Randall St. Germain, author of Camino de Santiago In 20 Days, is a middle-aged Canadian Boy who is passionate about nature, photography, hiking, music, and self-improvement. After the death of his mother, he chose to walk the famous pilgrimage, the Camino de Santiago, across the north of Spain, despite knowing little about it. He certainly didn’t plan to write a book until the latter days of his Camino. Similar to walking the Camino, writing and publishing a book was a learning experience. It was also very rewarding, and part of his ongoing journey. Please join him as he takes you along on his journey in Camino de Santiago In 20 Days, and on his blog Camino My Way.

12 responses to On the Camino de Santiago in Spain, Zubiri to Pamplona

  1. Love it – still inspiring my dreams. Thanks.

    • Anita, you’re welcome. Keep checking back. I still have a long ways to go to Santiago de Compostela, and then off to Finisterre.

  2. Too many memories! Great writing! reading lots of these would push me to re-do it next summer 😀

    • Thanks a lot, Mina. As for someone who has already completed the Camino, I’m glad you enjoy my posts. My goal is to have these posts appeal to everyone — those who have walked all or part of the Camino, and those who haven’t gone yet or didn’t even know about it. As Anita said, I hope to inspire others to find the Camino one day. Buen Camino, Mina.

  3. Writing from Davis station in Antarctica your web site brings back good memories of the camino I walked with my daughter in August 2011.
    Deal with those blisters as soon as possible and keep a watch on them, especially if your feet get wet and your skin soft.
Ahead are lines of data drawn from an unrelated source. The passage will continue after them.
/-- **Inside the square the boundary walk winds once.** [folklore] -/
theorem wind_sq_of_mem_Sint {z : ℂ} (hz : z ∈ Sint) :
    wind (fun t : ℝ => (poly s₀ sqWalk.support.tail).extend t - z) = 1 := by
  rw [← wind_sq_probe]
  symm
  set P := poly s₀ sqWalk.support.tail
  have hK : IsClosed Sintᶜ := isOpen_Sint.isClosed_compl
  have hmaps : MapsTo P.extend (Icc 0 1) Sintᶜ := fun t ht => by
    rw [Path.extend_apply P ht]
    exact Sbd_subset_compl_Sint (range_sq_subset_Sbd ⟨_, rfl⟩)
  have h01 : P.extend 0 = P.extend 1 := by
    rw [Path.extend_zero, Path.extend_one, poly_fst_walk sqWalk]
  refine wind_sub_eq_of_mem_connectedComponentIn P.continuous_extend.continuousOn h01 hK hmaps ?_
  rw [compl_compl]
  exact convex_Sint.isPreconnected.subset_connectedComponentIn probeL00_mem_Sint Subset.rfl hz

/-- `Sint_subset_Ωsq` (auxiliary). [folklore] -/
theorem Sint_subset_Ωsq : Sint ⊆ Ωsq := fun z hz => by
  simp only [Ωsq, mem_setOf_eq, sq_loop_apply, wind_sq_of_mem_Sint hz]; norm_num

/-- Lattice points of the boundary walk are not in `Ω` (junk value `0` on the trace). [folklore] -/
theorem not_mem_Ωsq_of_mem_support {x : Site 2} (hx : x ∈ sqWalk.support) : pt x ∉ Ωsq := by
  simp only [Ωsq, mem_setOf_eq, not_not, sq_loop_apply]
  apply wind_eq_zero_of_mem_range
  have hmem : pt x ∈ pt s₀ :: sqWalk.support.tail.map pt := by
    rw [← List.map_cons, sqWalk.cons_tail_support]; exact List.mem_map_of_mem hx
  exact mem_range_polylineFrom _ _ hmem

/-- `range_sq_subset_Scl` (auxiliary). [folklore] -/
theorem range_sq_subset_Scl : range (poly s₀ sqWalk.support.tail) ⊆ Scl := by
  refine range_poly_subset convex_Scl s₀ _ (by simp [Scl, pt, bx]; norm_num) fun x hx => ?_
  obtain ⟨⟨h1, h2⟩, h3, h4⟩ := sqWalk_support_bounds x (List.mem_of_mem_tail hx)
  simp only [Scl, mem_setOf_eq, pt_re, pt_im]
  refine ⟨⟨?_, ?_⟩, ?_, ?_⟩ <;> assumption_mod_cast
/-! ## The pair identity for the exploration paths, and the relation in expectation -/

/-- **Pointwise pair identity.** Jordan data, admissible; `e = cTgt p` an edge of `Ω_δ` off the arcs
whose two faces are inner. For every configuration `ω`, the defect
`Φ(ω) = F(oX) − F(oY) − i (F(p₂) − F(p))` of the vertex relation (spin-`1/3` phase sums of the exploration
path at the four corners at `e`) satisfies `Φ(ω △ {e}) = −Φ(ω)`. -/
theorem dartPhaseSum_pair (D : DobrushinDomain) {E : DiscreteDobrushin} (hΩ : E.Ω = D.carrier)
    (hE : E.IsZdAdmissible) {p : Site 2 × Fin 4} (he : cTgt p ∈ (discreteDomainGraph E.Ω E.δ).edgeSet)
    (hAB : ∀ y ∈ cTgt p, y ∉ E.zdArcA ∧ y ∉ E.zdArcB) (hin₁ : E.IsInnerFace (cFace p))
    (hin₂ : E.IsInnerFace (faceAt p.1 (p.2 + 1))) (ω : BondConfig (Site 2)) :
    (dartPhaseSum (medialExploration E (symmDiff ω {cTgt p})) E.δ (1 / 3) (p.1, cFace (p.1, p.2 + 1)) -
        dartPhaseSum (medialExploration E (symmDiff ω {cTgt p})) E.δ (1 / 3)
          (p.1 + cornerUnit (p.2 + 1), cFace (p.1 + cornerUnit (p.2 + 1), p.2 + 3)) -
        Complex.I * (dartPhaseSum (medialExploration E (symmDiff ω {cTgt p})) E.δ (1 / 3)
            ((cornerPartner p).1, cFace (cornerPartner p)) -
          dartPhaseSum (medialExploration E (symmDiff ω {cTgt p})) E.δ (1 / 3) (p.1, cFace p))) =
      -(dartPhaseSum (medialExploration E ω) E.δ (1 / 3) (p.1, cFace (p.1, p.2 + 1)) -
        dartPhaseSum (medialExploration E ω) E.δ (1 / 3)
          (p.1 + cornerUnit (p.2 + 1), cFace (p.1 + cornerUnit (p.2 + 1), p.2 + 3)) -
        Complex.I * (dartPhaseSum (medialExploration E ω) E.δ (1 / 3) ((cornerPartner p).1, cFace (cornerPartner p)) -
          dartPhaseSum (medialExploration E ω) E.δ (1 / 3) (p.1, cFace p))) := by
  -- all faces at both endpoints are inner
  have hxA := (hAB p.1 (Sym2.mem_mk_left _ _)).1
  have hxB := (hAB p.1 (Sym2.mem_mk_left _ _)).2
  have hyA := (hAB (p.1 + cornerUnit (p.2 + 1)) (Sym2.mem_mk_right _ _)).1
  have hyB := (hAB (p.1 + cornerUnit (p.2 + 1)) (Sym2.mem_mk_right _ _)).2
  have hx : ∀ j, E.IsInnerFace (faceAt p.1 j) := forall_isInnerFace_of_not_mem_arcs hE hxA hxB (j₀ := p.2) hin₁
  have hin₂' : E.IsInnerFace (faceAt (p.1 + cornerUnit (p.2 + 1)) (p.2 + 2)) := by
    rw [← fin4_add_one_add_one, faceAt_add_unit_succ]; exact hin₂
  have hy : ∀ j, E.IsInnerFace (faceAt (p.1 + cornerUnit (p.2 + 1)) j) :=
    forall_isInnerFace_of_not_mem_arcs hE hyA hyB hin₂'
  -- the completions agree off `e` and differ at `e`
  have hbc : ∀ ω₁ : BondConfig (Site 2), cTgt p ∈ E.bcBondConfig ω₁ ↔ cTgt p ∈ ω₁ := by
    intro ω₁
    rw [DiscreteDobrushin.mem_bcBondConfig_iff]
    constructor
    · rintro ⟨-, h | ⟨h, -⟩⟩
      · exact absurd (h p.1 (Sym2.mem_mk_left _ _)) hxA
      · exact h
    · intro h
      exact ⟨he, Or.inr ⟨h, fun y hy' => (hAB y hy').2⟩⟩
  have hagree : ∀ e', e' ≠ cTgt p → (e' ∈ E.bcBondConfig (symmDiff ω {cTgt p}) ↔ e' ∈ E.bcBondConfig ω) := by
    intro e' he'
    simp only [DiscreteDobrushin.mem_bcBondConfig_iff, Set.mem_symmDiff, Set.mem_singleton_iff, he', not_false_eq_true,
      and_true, false_and, or_false]
  have hdiff : ¬ (cTgt p ∈ E.bcBondConfig (symmDiff ω {cTgt p}) ↔ cTgt p ∈ E.bcBondConfig ω) := by
    rw [hbc, hbc, Set.mem_symmDiff]
    simp
  -- the orbit form of the eight phase sums
  rw [show (p.1, cFace (p.1, p.2 + 1)) = ((p.1, p.2 + 1).1, cFace (p.1, p.2 + 1)) from rfl,
    show (p.1 + cornerUnit (p.2 + 1), cFace (p.1 + cornerUnit (p.2 + 1), p.2 + 3)) =
      ((p.1 + cornerUnit (p.2 + 1), p.2 + 3).1, cFace (p.1 + cornerUnit (p.2 + 1), p.2 + 3)) from rfl]
  rw [dartPhaseSum_eq_orbitSum hE (symmDiff ω {cTgt p}) (p.1, p.2 + 1),
    dartPhaseSum_eq_orbitSum hE (symmDiff ω {cTgt p}) (p.1 + cornerUnit (p.2 + 1), p.2 + 3),
    dartPhaseSum_eq_orbitSum hE (symmDiff ω {cTgt p}) (cornerPartner p), dartPhaseSum_eq_orbitSum hE (symmDiff ω {cTgt p}) p,
    dartPhaseSum_eq_orbitSum hE ω (p.1, p.2 + 1), dartPhaseSum_eq_orbitSum hE ω (p.1 + cornerUnit (p.2 + 1), p.2 + 3),
    dartPhaseSum_eq_orbitSum hE ω (cornerPartner p), dartPhaseSum_eq_orbitSum hE ω p]
  have key := vertexRelation_pairSum (fun m : ℤ => Complex.exp (-(Real.pi / 6 * (m : ℂ)) * Complex.I)) twelfth_add
    twelfth_identities.1 twelfth_identities.2 E hE ω (symmDiff ω {cTgt p}) (DiscreteDobrushin.startCorner hE) p
    (DiscreteDobrushin.exitTime hE ω) (DiscreteDobrushin.exitTime hE (symmDiff ω {cTgt p}))
    (DiscreteDobrushin.isStartCorner_startCorner hE) hagree hdiff hx hy
    (DiscreteDobrushin.not_isInnerFace_exitTime hE ω) (fun k hk => DiscreteDobrushin.isInnerFace_of_lt_exitTime hE ω hk)
    (DiscreteDobrushin.not_isInnerFace_exitTime hE _) (fun k hk => DiscreteDobrushin.isInnerFace_of_lt_exitTime hE _ hk)
    (fun ω₁ p₁ N₁ i₁ Q _ a b c d e f g h i =>
      spliceLoop_turning_eq D E hΩ hE ω₁ (DiscreteDobrushin.startCorner hE) p₁ N₁ i₁ Q
        (DiscreteDobrushin.isStartCorner_startCorner hE) a b c d e f g h i)
  beta_reduce at key
  linear_combination key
Tape your feet if necessary until they toughen up.
    We were lucky not to have a single blister between us.
    Henk

    • I’m glad you’re enjoying the posts. I think you’re my first reader from Antarctica. That would be cool for you to write a guest post from there. Please let me know if you’re interested. Back to the Camino, I never had much luck with my feet and blisters. Even on the Camino del Norte last summer, I thought I was better prepared but still had problems. I do tape up my feet though, having learnt my lesson after my first Camino. Still managed a few bad ones. I do have wimpy feet.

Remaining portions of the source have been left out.